Thanks to our Montana Senators!!!!

This is from shootingwire.com

One Win For Our Side
At about five-thirty yesterday evening, the lengthy feature that was to have gone in today's editions of both the Outdoor and Shooting Wires was rendered unnecessary. Normally, that's not a reason for celebration. But this was no ordinary occurrence.

After having spoken with Larry Haynie of Georgia Arms regarding the Department of Defense decision to require all once-fired military brass be shredded rather than sold for repurposing to consumers and domestic agencies, it seemed the set-piece battle over gun ownership was underway.

This morning, there is no discomfort whatsoever to report that the Department of Defense has been introduced to the idea that unilateral decisions of this magnitude don't come without consequences.

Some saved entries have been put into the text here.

/-!
# BalabanUVNodes ∕ N07 ([Balaban1985Variational] Theorem 1 p. 279) — THE EXISTENCE SIDE OF THEOREM 1 FROM PRINT's PROPOSITION 8 AND BOUNDARY
# AVOIDANCE, BY THE DIRECT METHOD: Proposition 7's existence sentence («there exists a minimal orbit in the space (6) with ε₀ = O(1)C₁B₃ε₁»,
# the GLOBAL-minimum reading of record, cell DIVERGENCE D-B11-2) is DERIVED at NODE 00's objects from compactness + ONE soft displayed
# sentence; hence THEOREM 1 over the whole family of record ⇐ Prop. 7's UNIQUENESS sentence + Prop. 8 + Sect. F + boundary avoidance

Track A of `YM-PLAN.md` (cell `pub-ymgap`, HUMAN RULING D-0062), DAG node **N07** = [Balaban1985Variational] T. Bałaban, *The variational problem
and background fields in renormalization group method for lattice gauge theories*, Commun. Math. Phys. **102** (1985) 277–309; seat
`pub-ymgap-dag-n07-e` (generation 5; module 12, companion of `…N07DirectMethod` ∕ `…N07DirectMethodInduction` (p487790 ∕ p488364) and of the
crit-pinned closers `…N07AtRecordCritPinned` (p465289); `--supports stmt-QuantumFields-19903 --as helper`).  THEOREMS ONLY (0 `def`, 0 `sorry`).

WHY.  Every N07 closer of record in print's Prop-7 DAG currency displays `p7 : B11.Prop7Printed B₃ C₁ (famXOfRecord F N ζ⋆)` — Proposition 7
p. 299: (first sentence) «for ε₀ ≤ a₀ and B₃ε₁ ≤ ε₀ the variational problem (5), (6) has at most one critical orbit» AND (second sentence) «if ε₁ ≤ a′₁,
then there exists a minimal orbit in the space (6) with ε₀ = O(1)C₁B₃ε₁», the latter typed in the reading of record D-n07a-2 («minimal» = minimiser of
(5) over `𝔘_k(e) ∩ 𝔅_k(V)`, `Setup.IsBackground`) which print's own argument ((142): a positive second differential, a STRICT LOCAL minimum) does NOT
deliver (cell DIVERGENCE D-B11-2 ∕ GAPS G-B11-E5R, `B11GlobalMin`).  This module DERIVES the second sentence at NODE 00's objects, level by level,
from three things: (i) the DIRECT METHOD (companion: the Wilson action attains its minimum on every CLOSED small-field class of the fibre);
(ii) print's PROPOSITION 8 p. 304 («if U is a critical configuration of (5) in the space (6) … and if ε₀ ≤ a₅, then U belongs to the space (8)»,
proved in print, Sect. F) — used ONLY through interior minimisers, which ARE critical (this lineage's Fermat step, p464601); (iii) ONE displayed
soft sentence, BOUNDARY AVOIDANCE: «no minimiser of (5) over the CLOSED class `closure 𝔘_k(L³B₃ε₁) ∩ 𝔅_k(V)` lies on the boundary — each lies in the
OPEN class `𝔘_k(L³B₃ε₁)`».  The non-emptiness of each fibre is print's induction (Sect. A (11)–(13): the minimiser of (8) one level down, pushed up).

CONTENT.
* §1 one member: `exists_isBackground_of_avoidance` (a minimiser over the OPEN class `𝔘_k(e) ∩ 𝔅_k(V)` from the direct method + avoidance at `e`);
  `exists_isBackground8_of_prop8At` (… improved to the space (8) by Prop. 8's object sentence: interior minimiser ⇒ critical ⇒ in `𝔘_k(B₃ε₁)` ⇒ a
  minimiser over `𝔘_k(B₃ε₁) ∩ 𝔅_k(V)`).
* §2 one torus, all levels `k ≤ K` (`exists_isBackground_allLevels_of_prop8At_of_avoidance`): Prop. 8's object sentence and boundary avoidance at every
  level `1 ≤ j ≤ K` (radius `L³B₃ε₁`, data with (7) at `ε₁ ≤ a₁`) ⇒ for every `k ≤ K` BOTH «a minimal orbit in `𝔘_k(L³B₃ε₁) ∩ 𝔅_k(V)`» (Prop. 7's second
  sentence with `O(1)C₁ = L³`) AND «a minimal orbit in the space (8)» (Theorem 1 (8)); `exists8_allLevels_of_prop8At_of_avoidance` (the socket form);
  `exists_isBackground_allLevels_of_prop8At_of_avoidanceAt` — the same with (P8)∕(AV) at ONE FIXED radius `ε₀` (print's (6)), `L³B₃a₁ ≤ ε₀ < α₀`.
* §3 ★★ at the crit-pinned residual layer `ζ.pinCrit` of record: `prop7Printed_pinCrit_of_atMostOne_prop8_avoidance` — `B11.Prop7Printed ζ.B₃ ζ.C₁
  (famXOfRecord F N ζ.pinCrit)` ITSELF from its first (uniqueness) sentence, `p8 : B11.Prop8Printed ζ.B₃ (famXOfRecord F N ζ.pinCrit)` and boundary
  avoidance (`O₁ := L³∕C₁`, `a′₁ := min{a₁, a₅∕(L³B₃)}`); hence ★★★ `exists_thm1At_famV_pinCrit_of_atMostOne_prop8_sectF_avoidance` and
  `thm1Printed_Z11OfRecord_pinCrit_of_atMostOne_prop8_sectF_avoidance`: THEOREM 1 at one block of constants over the WHOLE Theorem-1 family of record
  from Prop. 7's uniqueness sentence + Prop. 8 + Sect. F + boundary avoidance — the existence sentence of Prop. 7 (and with it Props 4–6's contraction
  and (142)) no longer displayed (g2's `exists_thm1At_famV_pinCrit_of_prop7_prop8_sectF` BY NAME); `b11Leaf_Z11OfRecord_pinCrit_of_parts_atMostOne_avoidance`
  (the [B11] LEAF of record at `ζ.pinCrit` from Props 2–6, 9 + the same four).

HONEST FRAMING.  Count-neutral kernel bookkeeping over the companion's direct method; NOTHING of [Balaban1985Variational] is asserted or proved: Prop. 7's
uniqueness sentence, Prop. 8, Sect. F stay DISPLAYED printed statements, and BOUNDARY AVOIDANCE is a displayed NON-PRINTED sentence (an L^∞ a-priori
property of closed-class minimisers — the located residue of D-B11-2 on the existence side, named here, not proved); N07 NOT discharged (5∕27 unmoved);
one finite four-torus programme at fixed `ε = L^{−K}` — NOT the continuum limit, NOT ℝ⁴, NOT infinite volume, NOT OS, NOT a mass gap, NOT Clay.
-/

noncomputable section

namespace Summit.QuantumFields.YangMills.BalabanUVNodes.N07ExistenceFromProp8

open Set Filter Topology
open Literature.MathematicalPhysics.QuantumFieldTheory.Balaban1983to89
open Literature.MathematicalPhysics.QuantumFieldTheory.Balaban1983to89.T4Continuum (T4Family)
open Literature.MathematicalPhysics.QuantumFieldTheory.Balaban1983to89.Node00
open Literature.MathematicalPhysics.QuantumFieldTheory.Balaban1983to89.ExpMeanLog (deltaSU)
open Literature.MathematicalPhysics.QuantumFieldTheory.Balaban1983to89.B12GaugeOrbits021 (OrbitRel)
open Literature.MathematicalPhysics.QuantumFieldTheory.Balaban1983to89.B11Thm1 (Thm1At Exists8)
open Literature.MathematicalPhysics.QuantumFieldTheory.Balaban1983to89.B11Thm1CarrierT (RegCarrierT varProblemT exists8_iff
  isBackground_of_subset_of_mem nonempty_regCarrierT)
open Literature.MathematicalPhysics.QuantumFieldTheory.Balaban1983to89.B11Thm1CarrierTLevelZero (inUkClassB11_mono)
open Literature.MathematicalPhysics.QuantumFieldTheory.Balaban1983to89.BlockAveragingSection (faceSec)
open Summit.QuantumFields.YangMills.BalabanUVNodes.N07SectAObjects (inU_levelSucc iter_succ_of_iter_eq_faceSec plaqSmall_faceSec_record)
open Summit.QuantumFields.YangMills.BalabanUVNodes.N07DirectMethod (exists_isBackground_closure_inUkClassB11)
open Summit.QuantumFields.YangMills.BalabanUVNodes.N07DirectMethodInduction (isBackground_of_isBackground_closure_of_mem radius8_le_radius13)
open Literature.MathematicalPhysics.QuantumFieldTheory.Balaban1983to89.DagBinding (B11Leaf)
open Summit.QuantumFields.YangMills.BalabanUVNodes.N07AtRecordCritPinned (exists_thm1At_famV_pinCrit_of_prop7_prop8_sectF
  thm1Printed_Z11OfRecord_pinCrit_of_prop7_prop8_sectF b11Leaf_Z11OfRecord_pinCrit_of_parts)
open scoped Matrix.Norms.L2Operator
import Literature.MathematicalPhysics.QuantumFieldTheory.Balaban1983to89.B14RegularSpaces234Gauge
import Literature.MathematicalPhysics.QuantumFieldTheory.Balaban1983to89.B14RegularSpaces234Inner

/-!
# `Balaban1983to89.B14Space343` — T. Bałaban, *Convergent renormalization expansions for lattice gauge theories*,
Commun. Math. Phys. **119** (1988) 243–285 [Balaban1988Convergent]: the analyticity space (3.43) p. 276,
`Ũ^c_{k+1}(Y, (1+β)α̃₀, (1+β)α̃₁) × {A : supp A ⊂ Y∩Λ^{(k)*}_{k+1}, |A| < C₁p₁(g_k)}`, as ONE concrete set over the landed
multi-scale spaces `B14RegularSpaces234.space234`; PROVED: the original space times the `A`-ball is contained in it (p. 262 / p. 276),
monotonicity, invariance under `G`-valued gauge transformations (the variables `𝐉, A` transform by the adjoint representation, p. 261),
non-vacuity

HONEST FRAMING (cell `lit-balaban`, verbatim): statement-level skeleton of published theorems with citation tags; proofs where landed; nothing here is a claim about the Yang–Mills mass gap.

PDF held: `paper:balaban1988-cmp119-convergent-renormalization` (journal page = PDF page + 242); read from the text layer of PDF pp. 34–35
(pp. 276–277), pp. 19–20 (pp. 261–262) and p. 4 (p. 246) (`lit read … --pages`), cross-checked against the gen-3 readings of the same
seat recorded in `B14RegularSpaces234`.

WHAT IS REPRODUCED.  SKELETON row `B14.Eq3.43` («(3.43) + pp.275–277 (covers, Lemmas 5–6 [I])», owner r11): until now the row was carried by
the radii arithmetic of `B14Radii` (p. 277 «powers of 1/2», PROVED) and, since p247008, by `B14RegularSpaces234.space234_subset_enlarged`; the
SPACE (3.43) itself had no declaration (r11 ROWS-B14 v1.16: «(3.43) is now one line over `space234`»).  This file types that line and proves
its elementary members.  NOT reproduced (a claim by reference, not a display): «we obtain Lemmas 5, 6 [I] with the corresponding changes» —
'Lemmas 5, 6 [I]' = [Balaban1988RG2Cluster] Lemmas 1, 2 (rows `B13.Lem1`, `B13.Lem2`, typed-existing over `B13.StepData`).

THE PRINT, verbatim.  p. 276: *«The same remarks apply to the expression 𝐏^{(k)}, and we obtain Lemmas 5, 6 [I] with the corresponding
changes. More precisely, the terms of the expansion (I.6.41), with localization domains Y contained in Λ_{k+1}, satisfy exactly all the
conditions of those lemmas. The remaining terms satisfy such conditions also, but with analyticity space (I.6.34) replaced by the space
Ũ^c_{k+1}(Y, (1+β)α̃₀, (1+β)α̃₁) × {A : supp A ⊂ Y∩Λ^{(k)*}_{k+1}, |A| < C₁p₁(g_k)}. (3.43)  Notice also that the localization domains
occurring in this expansion have nonempty intersections with Λ_{k+1}. These remaining terms will contribute to the boundary terms 𝐁^{(k+1)}
in the final expansion. … Terms of this expansion can be extended [as in (I.3.13)] to analytic functions defined on the corresponding spaces
(3.43).»*  p. 261 (the properties of the localized boundary terms): *«(ii) it has an extension to an analytic function on the space
Ũ^c_j(X, α̃₀, α̃₁); (iii) the extended function is invariant with respect to (G-valued) gauge transformations of 𝐔, 𝐉, A (the variables
𝐉, A are transformed by the adjoint representation of the gauge transformations)»*; *«The spaces defined above are invariant with respect to
G-valued gauge transformations.»*  p. 262: *«the newly created expressions E^{(k)}, 𝐑^{(k)}, 𝐁^{(k)} are defined on slightly larger spaces,
with the coefficients in their definition bigger by β multiplied by a corresponding number»*.  p. 246: *«ε₀ = g₀p₀(g₀),
p₀(g₀) = A₀(log g₀⁻²)^{p₀}»*, *«ε₁ = g₁p₁(g₁)»* (the profile `p₁` is of the same form, `Setup.p0Profile`).

THE TYPING (carriers OF RECORD, nothing re-declared).  The first factor of (3.43) IS `B14RegularSpaces234.space234 𝓜 F c ((1+β)·α̃₀)
((1+β)·α̃₁)` for the multi-scale frame `F` of `Y` at `j = k+1` and `β = c.β` (the `β` of (2.34)–(2.39): «bigger by β multiplied by a
corresponding number», here the number `1`).  The second factor is the set `fieldBall S r` of bond fields `A : PBond P i → 𝔸` (same
lattice level and value algebra as `𝐉`) with «supp A ⊂ S» (`A = 0` off `S`) and «|A| < r» on `S`; GEOMETRY AS DATA (DIVERGENCE F5): the
bond set `S = Y∩Λ^{(k)*}_{k+1}` is a parameter, and so is the radius `r = C₁p₁(g_k)` (its printed form is `rad343`).  The print puts no
value clause on `A` (the fluctuation field is `𝔤`-valued; its analytic extension is not qualified in print), so none is typed.  The
gauge action on the triple `(𝐔, 𝐉, A)` is `act343 u = (B12RegularSpaces111.act u, B12RegularSpaces111.adJ u)` («the variables 𝐉, A are
transformed by the adjoint representation»).  PROVED here: `mem_space343_iff`, `space234_prod_subset_space343` (the original space times the
ball lies in (3.43) — `space234_subset_enlarged`), `space343_mono` (in the sequences and the radius), `fieldBall_adJ_iff`/`act343_mem_space343_iff`
(invariance under `G`-valued gauge transformations, hypotheses as in `B14RegularSpaces234Gauge.act_mem_space234_iff`), `zero_mem_fieldBall`,
`unitTriple_mem_space343` (non-vacuity).  NOT here: analyticity of anything, the sets `Λ^{(k)*}_{k+1}` (row B14.Eq2.2), Lemmas 5, 6 [I].  No
`Prop` placeholder, no new fact; axioms standard.  Unit `lit-balaban-p07` (Phase-2 seat p07 gen 4; TAKING line HOME/STATUS.md
2026-08-21T04:15:06Z), HOME `run/shared/lean/pub/lit-balaban/`.
-/

namespace Literature.MathematicalPhysics.QuantumFieldTheory.Balaban1983to89.B14Space343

The voice of reason came from the United States Senators from Montana.

More accurately, the voices of reason came from the Democratic senators from Montana.

Known for pushing ethics reform, Senator Jon Tester apparently isn't afraid to push for gun owners, too.
Senator Max Baucus (D-MT) a hand on the purse strings gets everyone's attention - even at the DOD 
At approximately 4:15 p.m. Eastern yesterday afternoon, Senators Tester and Baucus of Montana faxed a cosigned letter to the Department of Defense asking DOD to reverse their new policy requiring "mutilation" of fired military cartridge brass.

At approximately 5:30 p.m. Eastern our sources tell us, Senator Tester's office received a fax back from the Defense Department saying the brass destruction policy IS reversed.

Already, websites that coordinate the sale of DOD surplus are beginning to remove the "Mutilation" requirement from their listings. This only hours after they began adding the mutilation stipulation.

In short, it seems a fax from the Chairman of the Senate Finance Committee and another Senator had considerable powers of persuasion.

That translates to a win for the law-abiding gun owners of the United States.

It is only appropriate that we recognize the party affiliation of both these men, because their willingness to go to bat for the ammunition industry demonstrates that, despite all the indications to the contrary, Washington is not irrevocably divided down party lines.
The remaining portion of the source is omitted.